>>>

/-- **Ingoing boundary condition at the future event horizon `𝓗⁺`** (generic case): the radial
function behaves like the local solution with exponent `−s − B(r₊)`, i.e. "`R(r)(r − r₊)^{s+B(r₊)}`
is smooth at `r = r₊`": it agrees on some `(r₊, r₊ + ε)` with a function `C^∞` on
`(r₊ − ε, r₊ + ε)` (principal complex power of the positive real `r − r₊`; the smooth function may
vanish at `r₊`). Casals–Teixeira da Costa Def. 3.3, first bullet ("ingoing at `𝓗⁺` if the following
are smooth at `r = r₁`: `R(r)(r−r₁)^{−η₁+(s−1)/2}` if either `Re ω ≠ mϖ₁` or `s ≤ 0`", for their
`R = (r−r₃)^{∓1}Δ^{(s+1)/2}α`, `B(r₁) = −η₁`); Hatsuda §3.1 ("`R_02(r) ∼ (r−r₊)^{−s−iωr₊²/Δ_r'(r₊)}`
… satisfies the QNM boundary condition at the event horizon"); STU 1999 §2 (`A₁ = A₁₋`).
[cite: CasalsTeixeiradacosta2022, Definition 3.3] -/
def IsIngoingAtEventHorizon (M a Λ s : ℝ) (ω : ℂ) (m : ℝ) (R : ℝ → ℂ) : Prop :=
  ∃ ε : ℝ, 0 < ε ∧ ∃ f : ℝ → ℂ,
    ContDiffOn ℝ ((⊤ : ℕ∞) : WithTop ℕ∞) f (Ioo (rPlus M a Λ - ε) (rPlus M a Λ + ε)) ∧
      ∀ r ∈ Ioo (rPlus M a Λ) (rPlus M a Λ + ε),
        R r * ((r - rPlus M a Λ : ℝ) : ℂ) ^ ((s : ℂ) + horizonB M a Λ ω m (rPlus M a Λ)) = f r

/-- **Outgoing boundary condition at the future cosmological horizon `𝓗⁺_c`** (generic case):
the radial function behaves like the local solution with exponent `+B(r_c)` in `(r_c − r)`, i.e.
"`R(r)(r_c − r)^{−B(r_c)}` is smooth at `r = r_c`": it agrees on some `(r_c − ε, r_c)` with a
function `C^∞` on `(r_c − ε, r_c + ε)`. Casals–Teixeira da Costa Def. 3.3 ("outgoing at `𝓗⁺_c` if
the following are smooth at `r = r₂`: `R(r)(r−r₂)^{η₂−(s+1)/2}` if either `Re ω ≠ mϖ₂` or
`s ≥ 0`", `B(r₂) = −η₂`); Hatsuda §3.1 ("`R_11(r) ∼ (r₊'−r)^{iωr₊'²/Δ_r'(r₊')}` … is a preferred
solution"). [cite: CasalsTeixeiradacosta2022, Definition 3.3] -/
def IsOutgoingAtCosmoHorizon (M a Λ : ℝ) (ω : ℂ) (m : ℝ) (R : ℝ → ℂ) : Prop :=
  ∃ ε : ℝ, 0 < ε ∧ ∃ f : ℝ → ℂ,
    ContDiffOn ℝ ((⊤ : ℕ∞) : WithTop ℕ∞) f (Ioo (rCosmo M a Λ - ε) (rCosmo M a Λ + ε)) ∧
      ∀ r ∈ Ioo (rCosmo M a Λ - ε) (rCosmo M a Λ),
        R r * ((rCosmo M a Λ - r : ℝ) : ℂ) ^ (-horizonB M a Λ ω m (rCosmo M a Λ)) = f r

/-! ### The angular equation and regularity at the poles -/

/-- The zeroth-order coefficient of the angular Teukolsky equation in `x = cos θ`, `c = aω`
(Hatsuda 2020 (2.5), "a more compact form" of STU 1998 (3.1)):
`λ − s(1−α) − 2αx² + ((1+α)²/(1+αx²))(c²x² − 2csx − c² + 2cm + (4α/(1+α))smx − (m+sx)²/(1−x²))`.
[cite: Hatsuda2020, (2.5)] -/
def angularPotential (a Λ s : ℝ) (ω : ℂ) (m : ℝ) (lam : ℂ) (x : ℝ) : ℂ :=
  lam - ((s * (1 - alpha a Λ) : ℝ) : ℂ) - ((2 * alpha a Λ * x ^ 2 : ℝ) : ℂ) +
    (((1 + alpha a Λ) ^ 2 / (1 + alpha a Λ * x ^ 2) : ℝ) : ℂ) *
      (((a : ℂ) * ω) ^ 2 * (x : ℂ) ^ 2 - 2 * ((a : ℂ) * ω) * (s : ℂ) * (x : ℂ) - ((a : ℂ) * ω) ^ 2 +
          2 * ((a : ℂ) * ω) * (m : ℂ) + ((4 * alpha a Λ / (1 + alpha a Λ) * s * m * x : ℝ) : ℂ) -
        (((m + s * x) ^ 2 / (1 - x ^ 2) : ℝ) : ℂ))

<<<

> [Brief]: The sole thing to report is how many lines in the data hold the string "some".

> [Response below]: 2